Dino juga meyakini peran Tiongkok di dunia internasional dan kawasan Asia Pasifik juga akan semakin besar. Dia menyebut Tiongkok dipastikan akan menjadi kekuatan teknologi (cyber power), kekuatan intelijen artifisial, kekuatan luar angkasa, dan kekuatan inovasi.
“Hal ini sebetulnya yang dikhawatirkan negara-negara yang selama ini dominan di bidang teknologi. Tapi bagi Indonesia, siapa pun yang berada di teknologi akan kita sambut dengan baik, dari Barat atau Timur,” tambah Dino.
Dino menjelaskan bahwa Tiongkok akan semakin maju dengan tetap mempertahankan identitas negaranya di saat semua negara berlomba-lomba meniru negara barat.

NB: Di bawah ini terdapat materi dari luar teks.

import Mathlib
import Summits.Ventures.HodgeRepro2.A2TripleSumGysin

/-!
# A2 annex — linearity of the Poincaré dual and of the triple-sum class

Bookkeeping for `A2ModelDuality.dualOf` (the Poincaré dual of a functional) and
`A2TripleSumGysin.gysinTriple` (the class `y' = m₃_*(z₁ ⊗ z₂ ⊗ v)` of Corollary A8.2): `dualOf` is
linear (`dualOf_add`, `dualOf_smul`, `dualOf_zero`, `dualOf_neg`, `dualOf_sub`), hence `y'` is linear in
each functional (`gysinTriple_add_left`, `gysinTriple_smul_left`, …) — the multilinearity of
`m₃_*(z₁ ⊗ z₂ ⊗ v)` in `z₁, z₂, v` of (A4.3.1) in the model.

Seat p6 (A2 owner), gen 16.  §8 (d): uses an L-value-free non-vanishing device: NO.
-/

namespace Summit.Ventures.HodgeRepro2.A2DualLinear

open WeilPlanes WeilIntegral WeilCoproduct A2TripleSumPairing A2ModelDuality A2TripleSumGysin
open scoped TensorProduct

variable {ι : Type*} [DecidableEq ι] [Fintype ι]

/-- `dualOf` is additive. -/
theorem dualOf_add (P Q : Module.Dual ℂ (A ι)) : dualOf (P + Q) = dualOf P + dualOf Q :=
  map_add (integralDualEquiv (ι := ι)).symm P Q

/-- `dualOf` commutes with scalars. -/
theorem dualOf_smul (r : ℂ) (P : Module.Dual ℂ (A ι)) : dualOf (r • P) = r • dualOf P :=
  map_smul (integralDualEquiv (ι := ι)).symm r P

/-- `dualOf 0 = 0`. -/
theorem dualOf_zero : dualOf (0 : Module.Dual ℂ (A ι)) = 0 :=
  map_zero (integralDualEquiv (ι := ι)).symm

/-- `dualOf (−P) = −dualOf P`. -/
theorem dualOf_neg (P : Module.Dual ℂ (A ι)) : dualOf (-P) = -dualOf P :=
  map_neg (integralDualEquiv (ι := ι)).symm P

/-- `dualOf (P − Q) = dualOf P − dualOf Q`. -/
theorem dualOf_sub (P Q : Module.Dual ℂ (A ι)) : dualOf (P - Q) = dualOf P - dualOf Q :=
  map_sub (integralDualEquiv (ι := ι)).symm P Q

/-- `dualOf` as a linear map. -/
noncomputable def dualOfLinear : Module.Dual ℂ (A ι) →ₗ[ℂ] A ι :=
  (integralDualEquiv (ι := ι)).symm.toLinearMap

/-- Unfolding `dualOfLinear`. -/
@[simp] theorem dualOfLinear_apply (P : Module.Dual ℂ (A ι)) : dualOfLinear P = dualOf P := rfl

omit [Fintype ι] in
/-- `pairTwo` is additive in the first functional. -/
theorem pairTwo_add_left (Φ₁ Φ₁' Φ₂ : A ι →ₗ[ℂ] ℂ) :
    pairTwo (Φ₁ + Φ₁') Φ₂ = pairTwo Φ₁ Φ₂ + pairTwo Φ₁' Φ₂ := by
  refine LinearMap.ext fun Z => ?_
  induction Z using WeilCoproduct.AA_induction with
  | zero => simp
  | tmul x y => simp [pairTwo_tmul, add_mul]
  | add Z Z' hZ hZ' =>
    simp only [map_add, LinearMap.add_apply] at hZ hZ' ⊢
    rw [hZ, hZ']

omit [Fintype ι] in
/-- `pairTwo` commutes with scalars in the first functional. -/
theorem pairTwo_smul_left (r : ℂ) (Φ₁ Φ₂ : A ι →ₗ[ℂ] ℂ) :
    pairTwo (r • Φ₁) Φ₂ = r • pairTwo Φ₁ Φ₂ := by
  refine LinearMap.ext fun Z => ?_
  induction Z using WeilCoproduct.AA_induction with
  | zero => simp
  | tmul x y => simp [pairTwo_tmul, mul_assoc]
  | add Z Z' hZ hZ' =>
    simp only [map_add, LinearMap.smul_apply] at hZ hZ' ⊢
    rw [hZ, hZ']

omit [Fintype ι] in
/-- `pairThreeAux` is additive in the first functional. -/
theorem pairThreeAux_add_left (Φ₁ Φ₁' Φ₂ Ψ : A ι →ₗ[ℂ] ℂ) :
    pairThreeAux (Φ₁ + Φ₁') Φ₂ Ψ = pairThreeAux Φ₁ Φ₂ Ψ + pairThreeAux Φ₁' Φ₂ Ψ := by
  refine LinearMap.ext fun Z => ?_
  induction Z using WeilCoproduct.AA_induction with
  | zero => simp
  | tmul x y => simp [pairThreeAux_tmul, pairTwo_add_left, add_mul]
  | add Z Z' hZ hZ' =>
    simp only [map_add, LinearMap.add_apply] at hZ hZ' ⊢
    rw [hZ, hZ']

omit [Fintype ι] in
/-- `pairThreeAux` commutes with scalars in the first functional. -/
theorem pairThreeAux_smul_left (r : ℂ) (Φ₁ Φ₂ Ψ : A ι →ₗ[ℂ] ℂ) :
    pairThreeAux (r • Φ₁) Φ₂ Ψ = r • pairThreeAux Φ₁ Φ₂ Ψ := by
  refine LinearMap.ext fun Z => ?_
  induction Z using WeilCoproduct.AA_induction with
  | zero => simp
  | tmul x y => simp [pairThreeAux_tmul, pairTwo_smul_left, mul_assoc]
  | add Z Z' hZ hZ' =>
    simp only [map_add, LinearMap.smul_apply] at hZ hZ' ⊢
    rw [hZ, hZ']

omit [Fintype ι] in
/-- `pairThree` is additive in the first functional. -/
theorem pairThree_add_left (Φ₁ Φ₁' Φ₂ Ψ : A ι →ₗ[ℂ] ℂ) :
    pairThree (Φ₁ + Φ₁') Φ₂ Ψ = pairThree Φ₁ Φ₂ Ψ + pairThree Φ₁' Φ₂ Ψ := by
  refine LinearMap.ext fun u => ?_
  rw [LinearMap.add_apply, pairThree_apply, pairThree_apply, pairThree_apply,
    pairThreeAux_add_left, LinearMap.add_apply]

omit [Fintype ι] in
/-- `pairThree` commutes with scalars in the first functional. -/
theorem pairThree_smul_left (r : ℂ) (Φ₁ Φ₂ Ψ : A ι →ₗ[ℂ] ℂ) :
    pairThree (r • Φ₁) Φ₂ Ψ = r • pairThree Φ₁ Φ₂ Ψ := by
  refine LinearMap.ext fun u => ?_
  rw [LinearMap.smul_apply, pairThree_apply, pairThree_apply, pairThreeAux_smul_left,
    LinearMap.smul_apply]

/-- The class `y'` is additive in the first functional (`m₃_*` is linear in `z₁`). -/
theorem gysinTriple_add_left (Φ₁ Φ₁' Φ₂ Ψ : A ι →ₗ[ℂ] ℂ) :
    gysinTriple (Φ₁ + Φ₁') Φ₂ Ψ = gysinTriple Φ₁ Φ₂ Ψ + gysinTriple Φ₁' Φ₂ Ψ := by
  rw [gysinTriple, gysinTriple, gysinTriple, pairThree_add_left, dualOf_add]

/-- The class `y'` commutes with scalars in the first functional. -/
theorem gysinTriple_smul_left (r : ℂ) (Φ₁ Φ₂ Ψ : A ι →ₗ[ℂ] ℂ) :
    gysinTriple (r • Φ₁) Φ₂ Ψ = r • gysinTriple Φ₁ Φ₂ Ψ := by
  rw [gysinTriple, gysinTriple, pairThree_smul_left, dualOf_smul]

end Summit.Ventures.HodgeRepro2.A2DualLinear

“Tiongkok menunjukkan ingin maju tapi tidak ingin menjadi negara barat. Secara implisit, tidak ingin demokrasi liberal, tapi berambisi menjadi negara dengan Chinese characteristic. Yang jelas, ini kepastian bahwa sikap ini akan mendominasi cara pandang Tiongkok mengenai masa depan dirinya,” ujar Dino. (Hari-www.harianindo.com)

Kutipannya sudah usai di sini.